In this example the GUI would be available under http://localhost/ocr-fileformat/.

Usage

The project offers two functionalities, which can be accessd via a command line script (CLI), using a web interface (GUI) or in you own tools (API)

CLI

  • ocr-transform: Transformation of OCR output between OCR formats
  • ocr-validate: Validation of OCR output against OCR format schemas

GUI

The web interface is for testing validation and transformations. You can upload a file or select an input file by URL.

API

Transformation

Transformation CLI

Usage: ocr-transform [-dl] <input-fmt> <output-fmt> [<input> [<output>]] [-- <saxon_opts>]

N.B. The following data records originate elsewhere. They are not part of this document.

import Literature.Probability.LatticeModels.IsingFKG
import Literature.Barriers.CriticalPhenomena.PositionSpaceRGNonGibbsianIsraelFields
import HarnessLib

/-!
# Israel's example (van Enter–Fernández–Sokal 1993, §4.1.2): the FKG comparison of Step 2 with the
# reduced system

Companion file of `PositionSpaceRGNonGibbsianIsraelGeometry.lean`. Step 2 of §4.1.2 lowers the
effective fields of the internal-spin system to those of the reduced system of Figure 4(c) "by the
FKG inequality [126] (or alternatively the Griffiths II inequality [341])": expectations of
nondecreasing observables decrease, of nonincreasing observables increase. Here this is proved for
the internal-spin systems with admissible boundary conditions (`IsAdmissibleBC n ε ζ`: image spins
`ε ω'_alt` on `Λ_{2n}`, `+` on the annulus, arbitrary outside; volume `W'_n = internalVolume n`,
nearest-neighbour Ising model on `ℤ²`, zero field) against the reduced system
`isingMeasure (cutGraph n) (internalVolume n) β 0 .plus` (no field inside, `+J` on the internal
spins of layer `Γ_{2n+2}`), in the manner of Friedli–Velenik's proof of Lemma 3.23 / Exercise
3.13 (the tree's `IsingBoundaryMonotonicity`): the weights of the admissible system are those of
the reduced one tilted by the nondecreasing factor `exp(β ∑_y c_y σ_y)`, `c_y ≥ 0` the surplus
field (`frozenField_box_le_frozenField`), and the FKG inequality of the reduced system
(`ising_fkg_holds (cutGraph n)`) does the rest.

## What is formalised (namespace `Literature.Barriers.CriticalPhenomena.NonGibbs`)

`isingExpect_le_of_weight_eq_mul` / `isingExpect_ge_of_weight_eq_mul` (cross-system FKG comparison
from a monotone tilt, any two graphs and boundary conditions on the same volume), `surplusField`,
`israelTilt` and the weight identity `isingWeight_admissible_eq_mul_tilt`, and the comparison
theorems `isingExpect_cut_le_admissible` (nondecreasing local observables) and
`isingExpect_admissible_le_cut` (nonincreasing ones). All proved; no named facts.
-/

noncomputable section

namespace Literature.Barriers.CriticalPhenomena.NonGibbs

open MeasureTheory Finset Literature.Probability.LatticeModels Literature.Probability.LatticeModels.AEdge

/-! ### Cross-system FKG comparison from a monotone tilt -/

section Tilt

variable {V : Type*} [DecidableEq V] (G₁ G₂ : SimpleGraph V) [G₁.LocallyFinite] [G₂.LocallyFinite]

/-- **FKG comparison of two finite-volume systems on the same volume through a monotone tilt**
(the mechanism of Friedli–Velenik's proof of Lemma 3.23 / Exercise 3.13, here between two graphs
and two boundary conditions): if the Boltzmann weights satisfy `w₂(τ) = w₁(τ) R(τ·bc₁)` with `R`
measurable and nondecreasing, then for every nondecreasing measurable observable `f`
reading only the spins in `Λ`, `⟨f⟩₁ ≤ ⟨f⟩₂` (`β ≥ 0`): `⟨f⟩₂ = ⟨fR⟩₁/⟨R⟩₁ ≥ ⟨f⟩₁` by the FKG
inequality of system 1. This is the comparison "by the FKG inequality" of van Enter–Fernández–Sokal
§4.1.2 Step 2 between the internal-spin system and the system with lowered fields.
[cite: FriedliVelenik2017, Lemma 3.23 and Exercise 3.13] [cite: VanenterFernandezSokal1993, §4.1.2 Step 2] -/
theorem isingExpect_le_of_weight_eq_mul {β : ℝ} (hβ : 0 ≤ β) (Λ : Finset V) (h₁ h₂ : ℝ)
    (bc₁ bc₂ : BoundaryCondition V) {R : SpinConfig V → ℝ} (hRm : Measurable R)
    (hRmono : Monotone R)
    (hw : ∀ τ : Λ → ℤˣ, isingWeight G₂ Λ β h₂ bc₂ τ =
      isingWeight G₁ Λ β h₁ bc₁ τ * R (glue Λ τ bc₁))
    {f : SpinConfig V → ℝ} (hf : Monotone f) (hfm : Measurable f)
    (hfΛ : ∀ σ σ' : SpinConfig V, (∀ x ∈ Λ, σ x = σ' x) → f σ = f σ') :
    isingExpect G₁ Λ β h₁ bc₁ f ≤ isingExpect G₂ Λ β h₂ bc₂ f := by
  have hZ₁ := isingPartitionFunction_pos G₁ Λ β h₁ bc₁
  have hZ₂ := isingPartitionFunction_pos G₂ Λ β h₂ bc₂
  have hglue : ∀ τ : Λ → ℤˣ, f (glue Λ τ bc₂) = f (glue Λ τ bc₁) := fun τ =>
    hfΛ _ _ fun x hx => by rw [glue_apply_of_mem _ _ _ hx, glue_apply_of_mem _ _ _ hx]
  -- `⟨f⟩₂ = ⟨fR⟩₁ / ⟨R⟩₁`
  have hfR : isingExpect G₁ Λ β h₁ bc₁ (fun σ => f σ * R σ) =
      (∑ τ : Λ → ℤˣ, isingWeight G₂ Λ β h₂ bc₂ τ * f (glue Λ τ bc₂)) /
        isingPartitionFunction G₁ Λ β h₁ bc₁ := by
    rw [isingExpect_eq_sum_div G₁ Λ h₁ bc₁ β (f := fun σ => f σ * R σ) (hfm.mul hRm)]
    congr 1
    refine Finset.sum_congr rfl fun τ _ => ?_
    rw [hw τ, hglue τ]
    ring
  have hRexp : isingExpect G₁ Λ β h₁ bc₁ R =
      isingPartitionFunction G₂ Λ β h₂ bc₂ / isingPartitionFunction G₁ Λ β h₁ bc₁ := by
    rw [isingExpect_eq_sum_div G₁ Λ h₁ bc₁ β hRm]
    congr 1
    simp only [isingPartitionFunction]
    exact Finset.sum_congr rfl fun τ _ => by rw [hw τ]
  have hRexp_pos : 0 < isingExpect G₁ Λ β h₁ bc₁ R := by rw [hRexp]; exact div_pos hZ₂ hZ₁
  have h2 : isingExpect G₂ Λ β h₂ bc₂ f =
      isingExpect G₁ Λ β h₁ bc₁ (fun σ => f σ * R σ) / isingExpect G₁ Λ β h₁ bc₁ R := by
    rw [hfR, hRexp, div_div_div_cancel_right₀ hZ₁.ne', isingExpect_eq_sum_div G₂ Λ h₂ bc₂ β hfm]
  rw [h2, le_div_iff₀ hRexp_pos]
  exact ising_fkg_holds G₁ hβ Λ h₁ bc₁ f R hf hRmono hfm hRm

/-- The mirror image for NONINCREASING observables: `⟨f⟩₂ ≤ ⟨f⟩₁` (apply the previous lemma to
`-f`). [cite: FriedliVelenik2017, Lemma 3.23 and Exercise 3.13] [cite: VanenterFernandezSokal1993, §4.1.2 Step 2] -/
theorem isingExpect_ge_of_weight_eq_mul {β : ℝ} (hβ : 0 ≤ β) (Λ : Finset V) (h₁ h₂ : ℝ)
    (bc₁ bc₂ : BoundaryCondition V) {R : SpinConfig V → ℝ} (hRm : Measurable R)
    (hRmono : Monotone R)
    (hw : ∀ τ : Λ → ℤˣ, isingWeight G₂ Λ β h₂ bc₂ τ =
      isingWeight G₁ Λ β h₁ bc₁ τ * R (glue Λ τ bc₁))
    {f : SpinConfig V → ℝ} (hf : Antitone f) (hfm : Measurable f)
    (hfΛ : ∀ σ σ' : SpinConfig V, (∀ x ∈ Λ, σ x = σ' x) → f σ = f σ') :
    isingExpect G₂ Λ β h₂ bc₂ f ≤ isingExpect G₁ Λ β h₁ bc₁ f := by
  have key := isingExpect_le_of_weight_eq_mul G₁ G₂ hβ Λ h₁ h₂ bc₁ bc₂ hRm hRmono hw
    (f := fun σ => -f σ) (fun σ σ' hle => neg_le_neg (hf hle)) hfm.neg
    (fun σ σ' hσ => by rw [hfΛ σ σ' hσ])
  have hneg : ∀ (G : SimpleGraph V) [G.LocallyFinite] (h : ℝ) (bc : BoundaryCondition V),
      isingExpect G Λ β h bc (fun σ => -f σ) = -isingExpect G Λ β h bc f := fun G _ h bc => by
    unfold isingExpect
    exact integral_neg f
  rw [hneg, hneg] at key
  exact neg_le_neg_iff.1 key

end Tilt

/-! ### The tilt between an admissible internal-spin system and the reduced system -/

/-- The effective field depends on `g` only off `P`. [cite: VanenterFernandezSokal1993, §4.1.2 Step 2] -/
theorem frozenField_congr_fun {P : Site 2 → Prop} [DecidablePred P] {g g' : Site 2 → ℝ}
    (h : ∀ z, ¬ P z → g z = g' z) (y : Site 2) : frozenField P g y = frozenField P g' y := by
  unfold frozenField
  refine Finset.sum_congr rfl fun i _ => ?_
  congr 1
  · by_cases hp : P (y + vec i)
    · rw [if_pos hp, if_pos hp]
    · rw [if_neg hp, if_neg hp, h _ hp]
  · by_cases hp : P (y - vec i)
    · rw [if_pos hp, if_pos hp]
    · rw [if_neg hp, if_neg hp, h _ hp]

/-- Bonds inside `Λ` read only the spins in `Λ`. [cite: VanenterFernandezSokal1993, §4.1.2 Step 2] -/
theorem sum_anch_bE_congr (Λ : Finset (Site 2)) {σ σ' : SpinConfig (Site 2)}
    (h : ∀ x ∈ Λ, σ x = σ' x) : ∑ ε ∈ anch Λ, bE ε σ = ∑ ε ∈ anch Λ, bE ε σ' := by
  refine Finset.sum_congr rfl fun ε hε => ?_
  rw [mem_anch] at hε
  simp only [bE, spinAt, h _ hε.1, h _ hε.2]

/-- **The surplus field** `c_y(ζ) = ∑_{z ∼ y, z ∉ W'_n} ζ_z - #{z ∼ y : z ∉ Λ_{2n+2}}` of the
internal-spin system with boundary condition `ζ` over the reduced system, at `y ∈ W'_n`
(nonnegative for admissible `ζ`: Step 2 (i)–(ii)). [cite: VanenterFernandezSokal1993, §4.1.2 Step 2 (i)–(ii)] -/
def surplusField (n : ℕ) (ζ : SpinConfig (Site 2)) (y : Site 2) : ℝ :=
  frozenField (· ∈ internalVolume n) (fun z => spinAt z ζ) y -
    frozenField (· ∈ box 2 (2 * n + 2)) (fun _ => (1 : ℝ)) y

/-- The surplus field of an admissible boundary condition is nonnegative on `W'_n`.
[cite: VanenterFernandezSokal1993, §4.1.2 Step 2 (i)–(ii)] -/
theorem surplusField_nonneg {n : ℕ} {ε : ℤˣ} {ζ : SpinConfig (Site 2)} (hζ : IsAdmissibleBC n ε ζ)
    {y : Site 2} (hy : y ∈ internalVolume n) : 0 ≤ surplusField n ζ y :=
  sub_nonneg.2 (frozenField_box_le_frozenField hζ hy)

/-- **The tilt factor** `exp(β ∑_{y ∈ W'_n} c_y(ζ) σ_y)` between the internal-spin system with
boundary condition `ζ` and the reduced system. [cite: VanenterFernandezSokal1993, §4.1.2 Step 2] -/
def israelTilt (n : ℕ) (β : ℝ) (ζ : SpinConfig (Site 2)) (σ : SpinConfig (Site 2)) : ℝ :=
  Real.exp (β * ∑ y ∈ internalVolume n, surplusField n ζ y * spinAt y σ)

/-- The tilt factor is positive. [cite: VanenterFernandezSokal1993, §4.1.2 Step 2] -/
theorem israelTilt_pos (n : ℕ) (β : ℝ) (ζ σ : SpinConfig (Site 2)) : 0 < israelTilt n β ζ σ :=
  Real.exp_pos _

/-- The tilt factor is measurable. [cite: VanenterFernandezSokal1993, §4.1.2 Step 2] -/
theorem measurable_israelTilt (n : ℕ) (β : ℝ) (ζ : SpinConfig (Site 2)) :
    Measurable (israelTilt n β ζ) := by
  unfold israelTilt
  refine Real.measurable_exp.comp (Measurable.const_mul ?_ _)
  exact Finset.measurable_sum _ fun y _ => (measurable_spinAt y).const_mul _

/-- For `β ≥ 0` and an admissible boundary condition the tilt factor is nondecreasing (all surplus
fields are `≥ 0`). [cite: VanenterFernandezSokal1993, §4.1.2 Step 2 (i)–(ii)] -/
theorem israelTilt_mono {n : ℕ} {β : ℝ} (hβ : 0 ≤ β) {ε : ℤˣ} {ζ : SpinConfig (Site 2)}
    (hζ : IsAdmissibleBC n ε ζ) : Monotone (israelTilt n β ζ) := by
  intro σ σ' hle
  unfold israelTilt
  refine Real.exp_le_exp.2 (mul_le_mul_of_nonneg_left (Finset.sum_le_sum fun y hy => ?_) hβ)
  exact mul_le_mul_of_nonneg_left (spinAt_mono y hle) (surplusField_nonneg hζ hy)

/-- **The weights of an admissible internal-spin system are the tilted weights of the reduced
system**: `w^{ζ}_{W'_n}(τ) = w^{Q_n}(τ) · exp(β ∑_y c_y(ζ) τ_y)`, where `Q_n` is the `+`-boundary
Ising model on `cutGraph n` — the vertex forms of the two energies
(`sum_edgesTouching_bondSpin_eq`, `sum_edgesTouching_cutGraph_eq`) share the bonds inside `W'_n`
and differ by the fields `∑_{z ∼ y, z ∉ W'} ζ_z` versus `#{z ∼ y : z ∉ Λ_{2n+2}}`.
[cite: VanenterFernandezSokal1993, §4.1.2 Step 2, Figure 4(b)–(c)] -/
theorem isingWeight_admissible_eq_mul_tilt (n : ℕ) (β : ℝ) (ζ : SpinConfig (Site 2))
    (τ : ↥(internalVolume n) → ℤˣ) :
    isingWeight (zdGraph 2) (internalVolume n) β 0 (.fixed ζ) τ =
      isingWeight (cutGraph n) (internalVolume n) β 0 .plus τ *
        israelTilt n β ζ (glue (internalVolume n) τ .plus) := by
  set σ := glue (internalVolume n) τ (.fixed ζ) with hσ
  set σ' := glue (internalVolume n) τ .plus with hσ'
  have hin : ∀ x ∈ (internalVolume n), σ x = σ' x := fun x hx => by
    rw [hσ, hσ', glue_apply_of_mem _ _ _ hx, glue_apply_of_mem _ _ _ hx]
  -- the two energies in vertex form
  have hP : -isingHamiltonian (zdGraph 2) (internalVolume n) 0 (.fixed ζ) σ =
      ∑ ε ∈ anch (internalVolume n), bE ε σ + ∑ y ∈ (internalVolume n), spinAt y σ *
        frozenField (· ∈ (internalVolume n)) (fun z => spinAt z ζ) y := by
    simp only [isingHamiltonian, interactionEdges_fixed, zero_mul, sub_zero, neg_neg]
    rw [sum_edgesTouching_bondSpin_eq]
    refine congrArg₂ (· + ·) rfl (Finset.sum_congr rfl fun y _ => ?_)
    refine congrArg₂ (· * ·) rfl (frozenField_congr_fun (fun z hz => ?_) y)
    simp only [spinAt, hσ, glue_apply_of_notMem _ _ _ hz, BoundaryCondition.outside_fixed]
  have hQ : -isingHamiltonian (cutGraph n) (internalVolume n) 0 .plus σ' =
      ∑ ε ∈ anch (internalVolume n), bE ε σ + ∑ y ∈ (internalVolume n), spinAt y σ *
        frozenField (· ∈ box 2 (2 * n + 2)) (fun _ => (1 : ℝ)) y := by
    have hedges : interactionEdges (cutGraph n) (internalVolume n) .plus =
        edgesTouching (cutGraph n) (internalVolume n) := rfl
    simp only [isingHamiltonian, hedges, zero_mul, sub_zero, neg_neg]
    rw [sum_edgesTouching_cutGraph_eq, sum_anch_bE_congr (internalVolume n) hin]
    refine congrArg₂ (· + ·) rfl (Finset.sum_congr rfl fun y hy => ?_)
    have hsy : spinAt y σ' = spinAt y σ := by simp only [spinAt, hin y hy]
    rw [hsy]
    refine congrArg₂ (· * ·) rfl (frozenField_congr_fun (fun z hz => ?_) y)
    have hzW : z ∉ (internalVolume n) := fun h => hz (mem_internalVolume_iff.1 h).1
    simp only [spinAt, hσ', glue_apply_of_notMem _ _ _ hzW, plus_outside_apply, Units.val_one,
      Int.cast_one]
  have hspin : ∀ y ∈ (internalVolume n), spinAt y σ' = spinAt y σ := fun y hy => by
    simp only [spinAt, hin y hy]
  have hlast : ∑ y ∈ (internalVolume n), surplusField n ζ y * spinAt y σ' =
      ∑ y ∈ (internalVolume n), surplusField n ζ y * spinAt y σ :=
    Finset.sum_congr rfl fun y hy => by rw [hspin y hy]
  have hexp : -β * isingHamiltonian (zdGraph 2) (internalVolume n) 0 (.fixed ζ) σ =
      -β * isingHamiltonian (cutGraph n) (internalVolume n) 0 .plus σ' +
        β * ∑ y ∈ (internalVolume n), surplusField n ζ y * spinAt y σ' := by
    have e1 : -β * isingHamiltonian (zdGraph 2) (internalVolume n) 0 (.fixed ζ) σ =
        β * (-isingHamiltonian (zdGraph 2) (internalVolume n) 0 (.fixed ζ) σ) := by ring
    have e2 : -β * isingHamiltonian (cutGraph n) (internalVolume n) 0 .plus σ' =
        β * (-isingHamiltonian (cutGraph n) (internalVolume n) 0 .plus σ') := by ring
    rw [e1, e2, hP, hQ, hlast, ← mul_add, add_assoc, ← Finset.sum_add_distrib]
    refine congrArg₂ (· * ·) rfl (congrArg₂ (· + ·) rfl (Finset.sum_congr rfl fun y _ => ?_))
    simp only [surplusField]
    ring
  simp only [isingWeight, israelTilt]
  rw [← hσ, ← hσ', ← Real.exp_add, hexp]

/-! ### The comparison theorems -/

/-- **Step 2 of Israel's example, the FKG comparison for nondecreasing observables**: for an
admissible boundary condition `ζ` (image spins `ε ω'_alt` on `Λ_{2n}`, `+` on the annulus,
arbitrary outside), `β ≥ 0`, and a nondecreasing measurable observable `f` of the internal spins,
the expectation in the reduced system (`+`-boundary Ising model on `cutGraph n`: no field inside,
`+J` on layer `Γ^int_{2n+2}`) is a LOWER bound: `⟨f⟩_{Q_n} ≤ ⟨f⟩^{ζ}_{W'_n}` ("the local
magnetizations … are bounded below by the values that they would take if the magnetic fields
`+2J` in (i) were changed to zero, and the fields `+3J` in (ii) changed to `+J`").
[cite: VanenterFernandezSokal1993, §4.1.2 Step 2] -/
theorem isingExpect_cut_le_admissible {n : ℕ} {β : ℝ} (hβ : 0 ≤ β) {ε : ℤˣ}
    {ζ : SpinConfig (Site 2)} (hζ : IsAdmissibleBC n ε ζ) {f : SpinConfig (Site 2) → ℝ}
    (hf : Monotone f) (hfm : Measurable f)
    (hfW : ∀ σ σ' : SpinConfig (Site 2), (∀ x ∈ internalVolume n, σ x = σ' x) → f σ = f σ') :
    isingExpect (cutGraph n) (internalVolume n) β 0 .plus f ≤
      isingExpect (zdGraph 2) (internalVolume n) β 0 (.fixed ζ) f :=
  isingExpect_le_of_weight_eq_mul (cutGraph n) (zdGraph 2) hβ (internalVolume n) 0 0 .plus
    (.fixed ζ) (measurable_israelTilt n β ζ) (israelTilt_mono hβ hζ)
    (isingWeight_admissible_eq_mul_tilt n β ζ) hf hfm hfW

/-- **Step 2 of Israel's example, the FKG comparison for nonincreasing observables**:
`⟨f⟩^{ζ}_{W'_n} ≤ ⟨f⟩_{Q_n}` for nonincreasing local `f` and admissible `ζ`.
[cite: VanenterFernandezSokal1993, §4.1.2 Step 2] -/
theorem isingExpect_admissible_le_cut {n : ℕ} {β : ℝ} (hβ : 0 ≤ β) {ε : ℤˣ}
    {ζ : SpinConfig (Site 2)} (hζ : IsAdmissibleBC n ε ζ) {f : SpinConfig (Site 2) → ℝ}
    (hf : Antitone f) (hfm : Measurable f)
    (hfW : ∀ σ σ' : SpinConfig (Site 2), (∀ x ∈ internalVolume n, σ x = σ' x) → f σ = f σ') :
    isingExpect (zdGraph 2) (internalVolume n) β 0 (.fixed ζ) f ≤
      isingExpect (cutGraph n) (internalVolume n) β 0 .plus f :=
  isingExpect_ge_of_weight_eq_mul (cutGraph n) (zdGraph 2) hβ (internalVolume n) 0 0 .plus
    (.fixed ζ) (measurable_israelTilt n β ζ) (israelTilt_mono hβ hζ)
    (isingWeight_admissible_eq_mul_tilt n β ζ) hf hfm hfW

end Literature.Barriers.CriticalPhenomena.NonGibbs

end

For example, you can transform an ALTO XML to a hOCR file with:

ocr-transform alto hocr sample.xml sample.hocr

Or convert from ALTO XML (version 2.1) to hOCR with:

ocr-transform alto2.1 hocr sample.alto sample.hocr

You can also pass arguments directly to the Saxon CLI by passing them after a double dash (--). For example, to set the foo parameter to bar:

ocr-transform alto hocr sample.xml sample.hocr -- foo=bar

Try ocr-transform -h to get an overview:

Usage:
ocr-transform [OPTIONS]   [ []] [-- ]
ocr-transform [OPTIONS]   --help-args Show script-args, and exit
ocr-transform [OPTIONS] -h|--help               Show this help, and exit
ocr-transform [OPTIONS] -v|--version            Show version, and exit
ocr-transform [OPTIONS] -L|--list               List available from/to, and exit

    Options:
        --debug   -d     Increase debug level by 1, can be repeated

    Transformations:
        abbyy hocr
        abbyy page
        alto2.0 alto3.0
        alto2.0 alto3.1
        alto2.0 hocr
        alto2.1 alto3.0
        alto2.1 alto3.1
        alto2.1 hocr
        alto4.2 alto2.1
        alto page
        alto text
        gcv alto
        gcv hocr
        gcv page
        hocr alto2.0
        hocr alto2.1
        hocr page
        hocr text
        page alto
        page hocr
        page page2019
        page text
        tei hocr
        textract page

Transformation GUI

Select the Transform menu option. Choose a URL, an input and an output format. Click Transform.

Transformation API

The stylesheets are installed in $PREFIX/share/ocr-fileformat/xslt and can be used directly in your scripts and software. You will need to use an XSLT 2.0 capable stylesheet transformer.

Supported Transformations

From ╲ To hOCR ALTO PAGEXML
hOCR -
ALTO
PAGEXML
FineReader -
Google Cloud Vision
Amazon AWS Textract - -
TEI - -

Validation

Usage:
ocr-validate [OPTIONS]   []
ocr-validate [OPTIONS] -h|--help       Show this help, and exit
ocr-validate [OPTIONS] -v|--version    Show version, and exit
ocr-validate [OPTIONS] -L|--list       List available schemas, and exit

    Options:
        --debug   -d     Increase debug level by 1, can be repeated

    Schemas:
        hocr
        alto-1-0 alto-1-1 alto-1-2 alto-1-3 alto-1-4 alto-2-0 alto-2-1 alto-2-2-draft alto-3-0 alto-3-1 alto-3-2-draft alto-4-0 alto-4-1 alto-4-2 alto-4-3
        abbyy-6-schema-v1 abbyy-8-schema-v2 abbyy-9-schema-v1 abbyy-10-schema-v1
        page-2009-03-16 page-2010-01-12 page-2010-03-19 page-2013-07-15 page-2016-07-15 page-2017-07-15 page-2018-07-15 page-2019-07-15

Validation CLI

For example, to validate an XML file against the ALTO 3.1 schema:

ocr-validate alto-3-1 myFile.alto

Validation GUI

Select the Validate menu option. Choose a URL and an schema. Click Validate.

Validation API

The XSD files are installed under $PREFIX/share/ocr-fileformat/xsd

Supported Validation Formats

hOCR ALTO PAGEXML FineReader Google Cloud Vision Amazon AWS Textract
Validation - -

License

This is free software. You may use it under the terms of the MIT License.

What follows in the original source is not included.